Таким образом, демографическая ситуация в мире характеризуется крайней противоречивостью и наличием прямо противоположных задач. При этом нарастает дисбаланс наций и рас, опирающийся как на пропасть между странами с высоким уровнем социально-экономического развития и слаборазвитыми странами, так и на неизбежную разность климатических условий жизни. В современных условиях единой оптимальной демографической политики по этой причине не существует. Более того, заслуживают внимания серьезные аргументы, ставящие под сомнение принципиальную возможность с помощью активной демографической политики качественно изменить ситуацию в этой области.

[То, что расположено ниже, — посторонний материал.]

/-- **Part 2 of stub B in every diagonal lattice frame**, given diagonal product reflection positivity: one
Schwartz order `M₀` and, for every `N`, constants `C, p` such that for every diagonal frame `(n, v)`, mirror
level `c`, gap `δ ∈ (0,1]`, compactly supported DISJOINT `f₁, f₂` below the mirror, `g` beyond the gap and
`w ∈ {n, v}`: `|𝔖₃(f₁ ⊗ f₂ ⊗ ∂_wᴺ g)| ≤ C δ⁻ᵖ |f₁|_{M₀} |f₂|_{M₀} |g|_{M₀}`. [folklore] -/
theorem part_two (hpkg : OSPackage S₁) (htr : Translations S₁) (hhyp : Hypercubic S₁) (h8 : EightFrameRP S₁)
    (hPRP : ∀ (R : EuclideanSpace ℝ (Fin 4) ≃ₗᵢ[ℝ] EuclideanSpace ℝ (Fin 4)) (a b : ℝ), a ^ 2 = 1 / 2 → b ^ 2 = 1 / 2 →
      R (EuclideanSpace.single (0 : Fin 4) (1 : ℝ)) = a • EuclideanSpace.single (0 : Fin 4) (1 : ℝ) +
        b • EuclideanSpace.single (1 : Fin 4) (1 : ℝ) →
      (∀ (N : ℕ) (deg : Fin N → ℕ) (g : (j : Fin N) → Fin (deg j) → 𝓢(EuclideanSpace ℝ (Fin 4), ℂ))
    (F : (j : Fin N) → 𝓢((Fin (deg j) → EuclideanSpace ℝ (Fin 4)), ℂ)),
    (∀ j, IsTensorOf (F j) (g j)) →
    (∀ j i, HasCompactSupport (g j i : EuclideanSpace ℝ (Fin 4) → ℂ) ∧
      tsupport (g j i : EuclideanSpace ℝ (Fin 4) → ℂ) ⊆ {x : EuclideanSpace ℝ (Fin 4) | 0 < x 0}) →
    (∀ j i i', i ≠ i' → Disjoint (tsupport (g j i : EuclideanSpace ℝ (Fin 4) → ℂ))
      (tsupport (g j i' : EuclideanSpace ℝ (Fin 4) → ℂ))) →
    ∀ H : (i j : Fin N) → 𝓢((Fin (deg i + deg j) → EuclideanSpace ℝ (Fin 4)), ℂ),
      (∀ i j, IsAppendTensorOf (H i j) (osAdjoint (F i)) (F j)) →
        0 ≤ (∑ i, ∑ j, (fun m => (S₁ m).comp (linActMulti R)) (deg i + deg j) (H i j)).re ∧ (∑ i, ∑ j, (fun m => (S₁ m).comp (linActMulti R)) (deg i + deg j) (H i j)).im = 0)) :
    ∃ M₀ : ℕ, ∀ N : ℕ, ∃ (C : ℝ) (p : ℕ), ∀ (n v : EuclideanSpace ℝ (Fin 4)), (∃ (μ ν : Fin 4) (s s' : ℝ), μ ≠ ν ∧ (s = 1 ∨ s = -1) ∧ (s' = 1 ∨ s' = -1) ∧
    n = (Real.sqrt 2)⁻¹ • (s • (EuclideanSpace.single μ (1 : ℝ) : EuclideanSpace ℝ (Fin 4)) +
      s' • (EuclideanSpace.single ν (1 : ℝ) : EuclideanSpace ℝ (Fin 4))) ∧
    v = (Real.sqrt 2)⁻¹ • (s • (EuclideanSpace.single μ (1 : ℝ) : EuclideanSpace ℝ (Fin 4)) -
      s' • (EuclideanSpace.single ν (1 : ℝ) : EuclideanSpace ℝ (Fin 4)))) →
      ∀ δ : ℝ, 0 < δ → δ ≤ 1 → ∀ (c : ℝ) (f₁ f₂ g : 𝓢(EuclideanSpace ℝ (Fin 4), ℂ)),
        HasCompactSupport (f₁ : EuclideanSpace ℝ (Fin 4) → ℂ) → HasCompactSupport (f₂ : EuclideanSpace ℝ (Fin 4) → ℂ) →
        HasCompactSupport (g : EuclideanSpace ℝ (Fin 4) → ℂ) →
        tsupport (f₁ : EuclideanSpace ℝ (Fin 4) → ℂ) ⊆ {x | inner ℝ x n < c} →
        tsupport (f₂ : EuclideanSpace ℝ (Fin 4) → ℂ) ⊆ {x | inner ℝ x n < c} →
        tsupport (g : EuclideanSpace ℝ (Fin 4) → ℂ) ⊆ {x | c + δ < inner ℝ x n} →
        Disjoint (tsupport (f₁ : EuclideanSpace ℝ (Fin 4) → ℂ)) (tsupport (f₂ : EuclideanSpace ℝ (Fin 4) → ℂ)) →
        ∀ w : EuclideanSpace ℝ (Fin 4), (w = n ∨ w = v) → ∀ F : 𝓢((Fin 3 → EuclideanSpace ℝ (Fin 4)), ℂ),
          IsTensorOf F ![f₁, f₂, ((LineDeriv.lineDerivOp w : 𝓢(EuclideanSpace ℝ (Fin 4), ℂ) →
            𝓢(EuclideanSpace ℝ (Fin 4), ℂ))^[N] g)] →
            ‖S₁ 3 F‖ ≤ C * (1 / δ) ^ p * schwartzNorm M₀ f₁ * schwartzNorm M₀ f₂ * schwartzNorm M₀ g := by
  obtain ⟨M₂, C₂, hC₂, hS2⟩ := exists_norm_apply_le_schwartzNorm (S₁ 2)
  obtain ⟨M₄, C₄, hC₄, hS4⟩ := exists_norm_apply_le_schwartzNorm (S₁ 4)
  set M : ℕ := max M₂ M₄ with hM
  set AB : ℝ := Real.sqrt (|C₄| * (2 ^ (M₄ + 1)) ^ 4) *
    Real.sqrt (2 * (|C₂| * (2 ^ (M₂ + 1)) ^ 2 * 16 ^ M₂)) with hAB
  refine ⟨M + 3 * M, fun N => ⟨(4 * N / Real.exp 1) ^ N * AB * ((2 : ℝ) ^ (3 * M) * 2 ^ (3 * M)), N, ?_⟩⟩
  intro n v hnv δ hδ hδ1 c f₁ f₂ g hf₁c hf₂c hgc hf₁ hf₂ hg hdis w hw F hF
  obtain ⟨R, hR0, hR1, hpsd⟩ := exists_frame_pairPSD S₁ hhyp hPRP hnv
  have hnv' : ((∃ (μ ν : Fin 4) (s s' : ℝ), μ ≠ ν ∧ (s = 1 ∨ s = -1) ∧ (s' = 1 ∨ s' = -1) ∧
    n = s • (EuclideanSpace.single μ (1 : ℝ) : EuclideanSpace ℝ (Fin 4)) ∧
    v = s' • (EuclideanSpace.single ν (1 : ℝ) : EuclideanSpace ℝ (Fin 4))) ∨
  (∃ (μ ν : Fin 4) (s s' : ℝ), μ ≠ ν ∧ (s = 1 ∨ s = -1) ∧ (s' = 1 ∨ s' = -1) ∧
    n = (Real.sqrt 2)⁻¹ • (s • (EuclideanSpace.single μ (1 : ℝ) : EuclideanSpace ℝ (Fin 4)) +
      s' • (EuclideanSpace.single ν (1 : ℝ) : EuclideanSpace ℝ (Fin 4))) ∧
    v = (Real.sqrt 2)⁻¹ • (s • (EuclideanSpace.single μ (1 : ℝ) : EuclideanSpace ℝ (Fin 4)) -
      s' • (EuclideanSpace.single ν (1 : ℝ) : EuclideanSpace ℝ (Fin 4))))) := Or.inr hnv
  obtain ⟨hR, hcone⟩ := frame_package S₁ hpkg htr hhyp h8 hnv' R hR0 hR1
  set SR : SchwingerFamily (EuclideanSpace ℝ (Fin 4)) := fun m => (S₁ m).comp (linActMulti R) with hSR
  set L : EuclideanSpace ℝ (Fin 4) ≃L[ℝ] EuclideanSpace ℝ (Fin 4) := R.toContinuousLinearEquiv with hL
  set f₁R := SchwartzMap.compCLMOfContinuousLinearEquiv ℂ L f₁ with hf₁R
  set f₂R := SchwartzMap.compCLMOfContinuousLinearEquiv ℂ L f₂ with hf₂R
  set gR := SchwartzMap.compCLMOfContinuousLinearEquiv ℂ L g with hgR
  rw [← hR0] at hf₁ hf₂ hg
  have hf₁s : tsupport (f₁R : EuclideanSpace ℝ (Fin 4) → ℂ) ⊆ {y | y 0 < c} :=
    tsupport_compCLMOfContinuousLinearEquiv_subset_of_inner R (· < c) hf₁
  have hf₂s : tsupport (f₂R : EuclideanSpace ℝ (Fin 4) → ℂ) ⊆ {y | y 0 < c} :=
    tsupport_compCLMOfContinuousLinearEquiv_subset_of_inner R (· < c) hf₂
  have hgs : tsupport (gR : EuclideanSpace ℝ (Fin 4) → ℂ) ⊆ {y | c + δ < y 0} :=
    tsupport_compCLMOfContinuousLinearEquiv_subset_of_inner R (fun t => c + δ < t) hg
  have hdisR : Disjoint (tsupport (f₁R : EuclideanSpace ℝ (Fin 4) → ℂ)) (tsupport (f₂R : EuclideanSpace ℝ (Fin 4) → ℂ)) :=
    Set.disjoint_left.2 fun y hy1 hy2 =>
      Set.disjoint_left.1 hdis (apply_mem_tsupport_of_mem_tsupport_compCLMOfContinuousLinearEquiv L f₁ hy1)
        (apply_mem_tsupport_of_mem_tsupport_compCLMOfContinuousLinearEquiv L f₂ hy2)
  have hcpt : ∀ (φ : 𝓢(EuclideanSpace ℝ (Fin 4), ℂ)), HasCompactSupport (φ : EuclideanSpace ℝ (Fin 4) → ℂ) →
      HasCompactSupport ((SchwartzMap.compCLMOfContinuousLinearEquiv ℂ L φ : 𝓢(EuclideanSpace ℝ (Fin 4), ℂ)) :
        EuclideanSpace ℝ (Fin 4) → ℂ) := fun φ hφ =>
    hφ.comp_homeomorph L.toHomeomorph
  obtain ⟨w', hw', hLw⟩ : ∃ w' : EuclideanSpace ℝ (Fin 4), (w' = EuclideanSpace.single (0 : Fin 4) (1 : ℝ) ∨
      w' = EuclideanSpace.single (1 : Fin 4) (1 : ℝ)) ∧ L w' = w := by
    rcases hw with rfl | rfl
    · exact ⟨_, Or.inl rfl, hR0⟩
    · exact ⟨_, Or.inr rfl, hR1⟩
  have hval : S₁ 3 F = SR 3 (SchwartzMap.tensorFin 3 ![f₁R, f₂R,
      ((∂_{w'} : 𝓢(EuclideanSpace ℝ (Fin 4), ℂ) → 𝓢(EuclideanSpace ℝ (Fin 4), ℂ))^[N]) gR]) := by
    rw [hF.unique (isTensorOf_tensorFin _), hgR, iterate_lineDerivOp_compCLMOfContinuousLinearEquiv, hLw, hSR]
    simp only [ContinuousLinearMap.comp_apply]
    rw [hf₁R, hf₂R, hL, linActMulti_tensorFin_three_comp]
  have key := norm_three_point_standard_disjoint SR hR hcone hpsd M₂ C₂ (bound_frame S₁ R hC₂ hS2) (le_max_left _ _)
    M₄ C₄ (bound_frame S₁ R hC₄ hS4) (le_max_right _ _) N hδ hδ1 c f₁R f₂R gR (hcpt f₁ hf₁c) (hcpt f₂ hf₂c)
    (hcpt g hgc) hf₁s hf₂s hgs hdisR hw'
  rw [hval]
  refine key.trans ?_
  have hn1 : schwartzNorm (M + 3 * M) f₁R ≤ schwartzNorm (M + 3 * M) f₁ :=
    schwartzNorm_compCLMOfContinuousLinearEquiv_isometry_le R _ f₁
  have hn2 : schwartzNorm (M + 3 * M) f₂R ≤ schwartzNorm (M + 3 * M) f₂ :=
    schwartzNorm_compCLMOfContinuousLinearEquiv_isometry_le R _ f₂
  have hn3 : schwartzNorm (M + 3 * M) gR ≤ schwartzNorm (M + 3 * M) g :=
    schwartzNorm_compCLMOfContinuousLinearEquiv_isometry_le R _ g
  have h02 := schwartzNorm_nonneg (M + 3 * M) f₂R
  have h03 := schwartzNorm_nonneg (M + 3 * M) gR
  have h0f₁ := schwartzNorm_nonneg (M + 3 * M) f₁
  have h0f₂ := schwartzNorm_nonneg (M + 3 * M) f₂
  have hr : ((2 * N : ℕ) : ℝ) / (Real.exp 1 * (δ / 2)) = (4 * N / Real.exp 1) * (1 / δ) := ratio_eq N hδ
  rw [hr, mul_pow, ← hAB]
  have hK0 : 0 ≤ (4 * N / Real.exp 1) ^ N * (1 / δ) ^ N * AB * ((2 : ℝ) ^ (3 * M) * 2 ^ (3 * M)) := by positivity
  calc (4 * N / Real.exp 1) ^ N * (1 / δ) ^ N * AB * ((2 : ℝ) ^ (3 * M) * 2 ^ (3 * M)) *
        (schwartzNorm (M + 3 * M) f₁R * schwartzNorm (M + 3 * M) f₂R * schwartzNorm (M + 3 * M) gR)
      ≤ (4 * N / Real.exp 1) ^ N * (1 / δ) ^ N * AB * ((2 : ℝ) ^ (3 * M) * 2 ^ (3 * M)) *
        (schwartzNorm (M + 3 * M) f₁ * schwartzNorm (M + 3 * M) f₂ * schwartzNorm (M + 3 * M) g) :=
        mul_le_mul_of_nonneg_left (mul_le_mul (mul_le_mul hn1 hn2 h02 h0f₁) hn3 h03 (mul_nonneg h0f₁ h0f₂)) hK0
    _ = _ := by ring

Запад, добиваясь ограничения рождаемости и замедления прироста населения в развивающихся странах через международные организации, на формальном уровне вполне в этом преуспел. В Китае, Индии, Пакистане и многих других развивающихся странах были приняты и начали осуществляться специальные правительственные программы планирования семьи, преимущественно направленные на ограничение рождаемости. Однако усилия правительств этих стран, безусловно влияя на демографическую ситуацию, оказались неэффективны.
Сегодня в Китае, например, при жесточайшей правительственной политике в этой области численность населения продолжает расти на 14 млн в год. В Индии в 80-е годы дело дошло до принятия на уровне штатов законов о принудительной стерилизации, которые, однако, не были утверждены национальным парламентом. Тем не менее, попытки реализовать подобный подход вызвали массовые протесты и явились одной из причин поражения на выборах правящей тогда партии ИНК. За весь период реализации в жизнь программы планирования семьи население выросло минимум на 200 млн человек.
В мусульманском мире внедрение программ, направленных на ограничение рождаемости, явилось питательной средой для роста исламского фундаментализма и экстремизма. Рост населения в большинстве мусульманских стран, безусловно, будет продолжаться еще долгие годы.
Если оставаться на позициях реализма, то приходится констатировать, что перспективы в этой области для представителей европеоидной расы и практически совпадающего с ней постхристианского мира выглядят весьма безрадостными. Сводятся они к тому, что к середине XXI в. значительная часть Европы, включая Россию, будет заселена выходцами из Азии и Африки, а коренные этносы станут национальными меньшинствами в своих странах.